* _Source material_

◆ ◆ ◆ ◆

/-- **`ᵗ(u′) = *_H u *_H` for `u′ = *_H ᵗu *_H`** (`u` commuting with `C`): `B_e(u′ x, y) = B_e(x, *_H u *_H y)` — `*_H` is self-adjoint (row g51-#1) and `ᵗu` is two-sided (§3).
[cite: Andre1996Motifs, §1.1 (p. 11: `*_H` auto-adjoint), Prop. 3.3 (p. 21)] -/
theorem isAdjointPair_poincarePairingG_andreAdjoint (e : Fin N ≃ ι) {T Tt : Module.End ℂ (GForm E ℂ)}
    (hadj : LinearMap.IsAdjointPair (poincarePairingG Φ e) (poincarePairingG Φ e) T Tt) (hC : Commute (rotG E (Real.pi / 2)) T) :
    LinearMap.IsAdjointPair (poincarePairingG Φ e) (poincarePairingG Φ e)
      ⇑((hasLefschetzProperty_lefschetzG hη).andreHodgeInvolution isZGrading_countingG (finrank ℂ E) * Tt *
        (hasLefschetzProperty_lefschetzG hη).andreHodgeInvolution isZGrading_countingG (finrank ℂ E))
      ⇑((hasLefschetzProperty_lefschetzG hη).andreHodgeInvolution isZGrading_countingG (finrank ℂ E) * T *
        (hasLefschetzProperty_lefschetzG hη).andreHodgeInvolution isZGrading_countingG (finrank ℂ E)) := by
  have hs : LinearMap.IsAdjointPair (poincarePairingG Φ e) (poincarePairingG Φ e)
      ((hasLefschetzProperty_lefschetzG hη).andreHodgeInvolution isZGrading_countingG (finrank ℂ E))
      ((hasLefschetzProperty_lefschetzG hη).andreHodgeInvolution isZGrading_countingG (finrank ℂ E)) :=
    isSelfAdjoint_poincarePairingG_andreHodgeInvolution Φ hη e (finrank ℂ E)
  have h := (hs.mul (isAdjointPair_comm_of_commute_rotG_pi_div_two Φ e hadj hC)).mul hs
  rwa [← mul_assoc] at h

omit [Fintype ι] [DecidableEq ι] in
/-- **`u″ = u`: `*_H (*_H u *_H) *_H = u`** (`*_H² = 1`). With `ᵗ(u′) = *_H u *_H` (§5) this is `(u′)′ = u`: André's adjoint is an INVOLUTION.
[cite: Andre1996Motifs, §1.1 (p. 10: "involutions de Lefschetz et de Hodge"), Prop. 3.3 (p. 21)] [cite: Kleiman1968AlgebraicCycles, §3 Thm. 3.11] -/
theorem andreAdjoint_andreAdjoint (hη : ∀ v : E, v ≠ 0 → ∃ w : E, η ![v, w] ≠ 0) (d : ℕ) (T : Module.End ℂ (GForm E ℂ)) :
    (hasLefschetzProperty_lefschetzG hη).andreHodgeInvolution isZGrading_countingG d *
        ((hasLefschetzProperty_lefschetzG hη).andreHodgeInvolution isZGrading_countingG d * T *
          (hasLefschetzProperty_lefschetzG hη).andreHodgeInvolution isZGrading_countingG d) *
        (hasLefschetzProperty_lefschetzG hη).andreHodgeInvolution isZGrading_countingG d = T := by
  set s := (hasLefschetzProperty_lefschetzG hη).andreHodgeInvolution isZGrading_countingG d
  have hss : s * s = 1 := (hasLefschetzProperty_lefschetzG hη).andreHodgeInvolution_mul_self isZGrading_countingG d
  simp only [mul_assoc]
  rw [hss, mul_one, ← mul_assoc, hss, one_mul]

omit [Fintype ι] [DecidableEq ι] in
/-- **`(uv)′ = v′ u′`: `*_H (ᵗv ᵗu) *_H = (*_H ᵗv *_H)(*_H ᵗu *_H)`** (`ᵗ(uv) = ᵗv ᵗu` is Mathlib's `LinearMap.IsAdjointPair.mul`; `*_H² = 1`): André's adjoint is
ANTI-MULTIPLICATIVE. [cite: Andre1996Motifs, Prop. 3.3 (p. 21)] [cite: BourbakiAlgebraI1989, Ch. III §9 (`ᵗ(uv) = ᵗv ᵗu`)] -/
theorem andreAdjoint_mul (hη : ∀ v : E, v ≠ 0 → ∃ w : E, η ![v, w] ≠ 0) (d : ℕ) (St Tt : Module.End ℂ (GForm E ℂ)) :
    (hasLefschetzProperty_lefschetzG hη).andreHodgeInvolution isZGrading_countingG d * (St * Tt) *
        (hasLefschetzProperty_lefschetzG hη).andreHodgeInvolution isZGrading_countingG d =
      (hasLefschetzProperty_lefschetzG hη).andreHodgeInvolution isZGrading_countingG d * St *
          (hasLefschetzProperty_lefschetzG hη).andreHodgeInvolution isZGrading_countingG d *
        ((hasLefschetzProperty_lefschetzG hη).andreHodgeInvolution isZGrading_countingG d * Tt *
          (hasLefschetzProperty_lefschetzG hη).andreHodgeInvolution isZGrading_countingG d) := by
  set s := (hasLefschetzProperty_lefschetzG hη).andreHodgeInvolution isZGrading_countingG d
  have hss : s * s = 1 := (hasLefschetzProperty_lefschetzG hη).andreHodgeInvolution_mul_self isZGrading_countingG d
  simp only [mul_assoc]
  rw [← mul_assoc s s (Tt * s), hss, one_mul]

/-- **`u′ = *_H ᵗu *_H` is REAL for a real `u`** (`*_H` and `ᵗu` are real, row g52-#2). [cite: Andre1996Motifs, Prop. 3.3 (proof, p. 22)] -/
theorem conjG_andreAdjoint_apply (e : Fin N ≃ ι) {T Tt : Module.End ℂ (GForm E ℂ)}
    (hadj : LinearMap.IsAdjointPair (poincarePairingG Φ e) (poincarePairingG Φ e) T Tt) (hT : ∀ x, GForm.conjG (T x) = T (GForm.conjG x)) (x : GForm E ℂ) :
    GForm.conjG (((hasLefschetzProperty_lefschetzG hη).andreHodgeInvolution isZGrading_countingG (finrank ℂ E) * Tt *
        (hasLefschetzProperty_lefschetzG hη).andreHodgeInvolution isZGrading_countingG (finrank ℂ E)) x) =
      ((hasLefschetzProperty_lefschetzG hη).andreHodgeInvolution isZGrading_countingG (finrank ℂ E) * Tt *
        (hasLefschetzProperty_lefschetzG hη).andreHodgeInvolution isZGrading_countingG (finrank ℂ E)) (GForm.conjG x) := by
  rw [Module.End.mul_apply, Module.End.mul_apply, conjG_andreHodgeInvolution hη, conjG_apply_of_isAdjointPair_poincarePairingG Φ e hadj hT,
    conjG_andreHodgeInvolution hη, Module.End.mul_apply, Module.End.mul_apply]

◆ ◆ ◆ ◆

* _What you have to do_
Return the entries above unchanged, starting at the first line and stopping after the line with "isSelfAdjoint_poincarePairingG_andreHodgeInvolution Φ hη".

* _Answer box_
/-- **`ᵗ(u′) = *_H u *_H` for `u′ = *_H ᵗu *_H`** (`u` commuting with `C`): `B_e(u′ x, y) = B_e(x, *_H u *_H y)` — `*_H` is self-adjoint (row g51-#1) and `ᵗu` is two-sided (§3).
[cite: Andre1996Motifs, §1.1 (p. 11: `*_H` auto-adjoint), Prop. 3.3 (p. 21)] -/
theorem isAdjointPair_poincarePairingG_andreAdjoint (e : Fin N ≃ ι) {T Tt : Module.End ℂ (GForm E ℂ)}
    (hadj : LinearMap.IsAdjointPair (poincarePairingG Φ e) (poincarePairingG Φ e) T Tt) (hC : Commute (rotG E (Real.pi / 2)) T) :
    LinearMap.IsAdjointPair (poincarePairingG Φ e) (poincarePairingG Φ e)
      ⇑((hasLefschetzProperty_lefschetzG hη).andreHodgeInvolution isZGrading_countingG (finrank ℂ E) * Tt *
        (hasLefschetzProperty_lefschetzG hη).andreHodgeInvolution isZGrading_countingG (finrank ℂ E))
      ⇑((hasLefschetzProperty_lefschetzG hη).andreHodgeInvolution isZGrading_countingG (finrank ℂ E) * T *
        (hasLefschetzProperty_lefschetzG hη).andreHodgeInvolution isZGrading_countingG (finrank ℂ E)) := by
  have hs : LinearMap.IsAdjointPair (poincarePairingG Φ e) (poincarePairingG Φ e)
      ((hasLefschetzProperty_lefschetzG hη).andreHodgeInvolution isZGrading_countingG (finrank ℂ E))
      ((hasLefschetzProperty_lefschetzG hη).andreHodgeInvolution isZGrading_countingG (finrank ℂ E)) :=
    isSelfAdjoint_poincarePairingG_andreHodgeInvolution Φ hη e (finrank ℂ E)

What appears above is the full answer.